The output should consist solely of the lines running from the one that contains "open Finset Real" through the end of the records below, copied exactly.

[Stored data]
────────────────

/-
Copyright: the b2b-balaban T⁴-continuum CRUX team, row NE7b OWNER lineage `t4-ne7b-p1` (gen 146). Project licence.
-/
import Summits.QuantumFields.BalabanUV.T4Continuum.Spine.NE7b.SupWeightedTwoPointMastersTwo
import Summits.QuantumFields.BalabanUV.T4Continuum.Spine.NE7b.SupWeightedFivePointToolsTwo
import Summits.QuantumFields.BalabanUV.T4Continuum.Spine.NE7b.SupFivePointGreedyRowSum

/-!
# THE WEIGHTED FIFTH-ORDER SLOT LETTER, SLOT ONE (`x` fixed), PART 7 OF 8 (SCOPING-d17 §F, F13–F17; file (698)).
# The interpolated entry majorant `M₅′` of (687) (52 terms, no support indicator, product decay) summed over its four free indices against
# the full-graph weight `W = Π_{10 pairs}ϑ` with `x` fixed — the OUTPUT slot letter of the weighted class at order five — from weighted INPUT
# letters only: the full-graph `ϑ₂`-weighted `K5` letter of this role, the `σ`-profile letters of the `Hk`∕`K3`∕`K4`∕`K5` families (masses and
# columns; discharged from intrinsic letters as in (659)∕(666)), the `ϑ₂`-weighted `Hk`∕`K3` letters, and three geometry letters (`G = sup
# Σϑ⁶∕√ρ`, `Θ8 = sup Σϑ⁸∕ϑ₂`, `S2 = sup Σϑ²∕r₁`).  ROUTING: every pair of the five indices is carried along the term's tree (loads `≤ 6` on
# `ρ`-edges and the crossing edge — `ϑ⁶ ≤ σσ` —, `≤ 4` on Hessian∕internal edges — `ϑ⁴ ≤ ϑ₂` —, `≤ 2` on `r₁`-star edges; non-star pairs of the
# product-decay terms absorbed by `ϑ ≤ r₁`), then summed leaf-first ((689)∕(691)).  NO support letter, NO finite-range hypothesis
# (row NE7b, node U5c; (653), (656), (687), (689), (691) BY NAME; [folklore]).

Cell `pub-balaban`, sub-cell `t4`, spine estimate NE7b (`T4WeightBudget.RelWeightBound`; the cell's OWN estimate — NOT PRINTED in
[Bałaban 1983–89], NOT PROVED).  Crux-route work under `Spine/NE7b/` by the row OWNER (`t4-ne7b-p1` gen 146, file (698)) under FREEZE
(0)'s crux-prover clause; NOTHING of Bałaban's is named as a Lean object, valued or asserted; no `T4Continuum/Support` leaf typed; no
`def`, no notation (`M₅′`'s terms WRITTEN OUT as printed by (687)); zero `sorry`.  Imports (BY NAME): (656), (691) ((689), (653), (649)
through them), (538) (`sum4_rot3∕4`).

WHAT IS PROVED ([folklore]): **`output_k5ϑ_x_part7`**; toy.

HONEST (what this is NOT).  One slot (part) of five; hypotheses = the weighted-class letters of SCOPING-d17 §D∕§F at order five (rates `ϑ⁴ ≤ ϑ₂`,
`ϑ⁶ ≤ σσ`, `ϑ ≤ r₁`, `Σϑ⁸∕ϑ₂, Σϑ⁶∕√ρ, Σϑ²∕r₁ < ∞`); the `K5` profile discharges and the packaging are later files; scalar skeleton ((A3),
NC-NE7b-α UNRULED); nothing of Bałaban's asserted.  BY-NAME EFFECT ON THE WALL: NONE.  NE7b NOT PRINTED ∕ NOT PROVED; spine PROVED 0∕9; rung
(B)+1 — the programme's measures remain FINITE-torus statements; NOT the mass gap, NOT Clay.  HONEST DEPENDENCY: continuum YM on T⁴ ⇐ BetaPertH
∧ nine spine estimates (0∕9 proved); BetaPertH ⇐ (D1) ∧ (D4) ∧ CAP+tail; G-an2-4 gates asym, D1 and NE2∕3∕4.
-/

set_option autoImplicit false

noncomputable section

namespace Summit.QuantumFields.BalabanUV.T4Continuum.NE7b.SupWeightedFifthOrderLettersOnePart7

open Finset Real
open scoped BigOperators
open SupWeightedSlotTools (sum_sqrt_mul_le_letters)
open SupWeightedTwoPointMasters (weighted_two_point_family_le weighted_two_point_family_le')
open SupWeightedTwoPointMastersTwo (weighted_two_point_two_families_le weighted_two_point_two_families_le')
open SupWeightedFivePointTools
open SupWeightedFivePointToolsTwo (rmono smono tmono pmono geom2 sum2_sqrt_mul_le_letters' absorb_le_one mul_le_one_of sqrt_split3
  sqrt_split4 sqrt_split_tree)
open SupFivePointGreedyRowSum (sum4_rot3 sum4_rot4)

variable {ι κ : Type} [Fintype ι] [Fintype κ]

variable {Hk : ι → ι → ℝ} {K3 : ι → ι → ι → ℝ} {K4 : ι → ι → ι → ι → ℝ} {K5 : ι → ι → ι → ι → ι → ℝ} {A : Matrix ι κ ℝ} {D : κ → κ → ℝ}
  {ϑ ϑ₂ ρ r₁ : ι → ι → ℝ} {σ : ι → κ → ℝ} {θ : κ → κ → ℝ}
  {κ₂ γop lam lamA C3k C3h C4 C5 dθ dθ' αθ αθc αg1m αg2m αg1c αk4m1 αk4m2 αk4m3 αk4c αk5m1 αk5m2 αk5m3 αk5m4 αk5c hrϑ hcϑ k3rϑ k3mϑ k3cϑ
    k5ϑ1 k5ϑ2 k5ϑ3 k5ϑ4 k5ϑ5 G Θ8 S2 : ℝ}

────────────────

■ Response to the task:
open Finset Real
open scoped BigOperators
open SupWeightedSlotTools (sum_sqrt_mul_le_letters)
open SupWeightedTwoPointMasters (weighted_two_point_family_le weighted_two_point_family_le')
open SupWeightedTwoPointMastersTwo (weighted_two_point_two_families_le weighted_two_point_two_families_le')
open SupWeightedFivePointTools
open SupWeightedFivePointToolsTwo (rmono smono tmono pmono geom2 sum2_sqrt_mul_le_letters' absorb_le_one mul_le_one_of sqrt_split3
  sqrt_split4 sqrt_split_tree)
open SupFivePointGreedyRowSum (sum4_rot3 sum4_rot4)

variable {ι κ : Type} [Fintype ι] [Fintype κ]

variable {Hk : ι → ι → ℝ} {K3 : ι → ι → ι → ℝ} {K4 : ι → ι → ι → ι → ℝ} {K5 : ι → ι → ι → ι → ι → ℝ} {A : Matrix ι κ ℝ} {D : κ → κ → ℝ}
  {ϑ ϑ₂ ρ r₁ : ι → ι → ℝ} {σ : ι → κ → ℝ} {θ : κ → κ → ℝ}
  {κ₂ γop lam lamA C3k C3h C4 C5 dθ dθ' αθ αθc αg1m αg2m αg1c αk4m1 αk4m2 αk4m3 αk4c αk5m1 αk5m2 αk5m3 αk5m4 αk5c hrϑ hcϑ k3rϑ k3mϑ k3cϑ
    k5ϑ1 k5ϑ2 k5ϑ3 k5ϑ4 k5ϑ5 G Θ8 S2 : ℝ}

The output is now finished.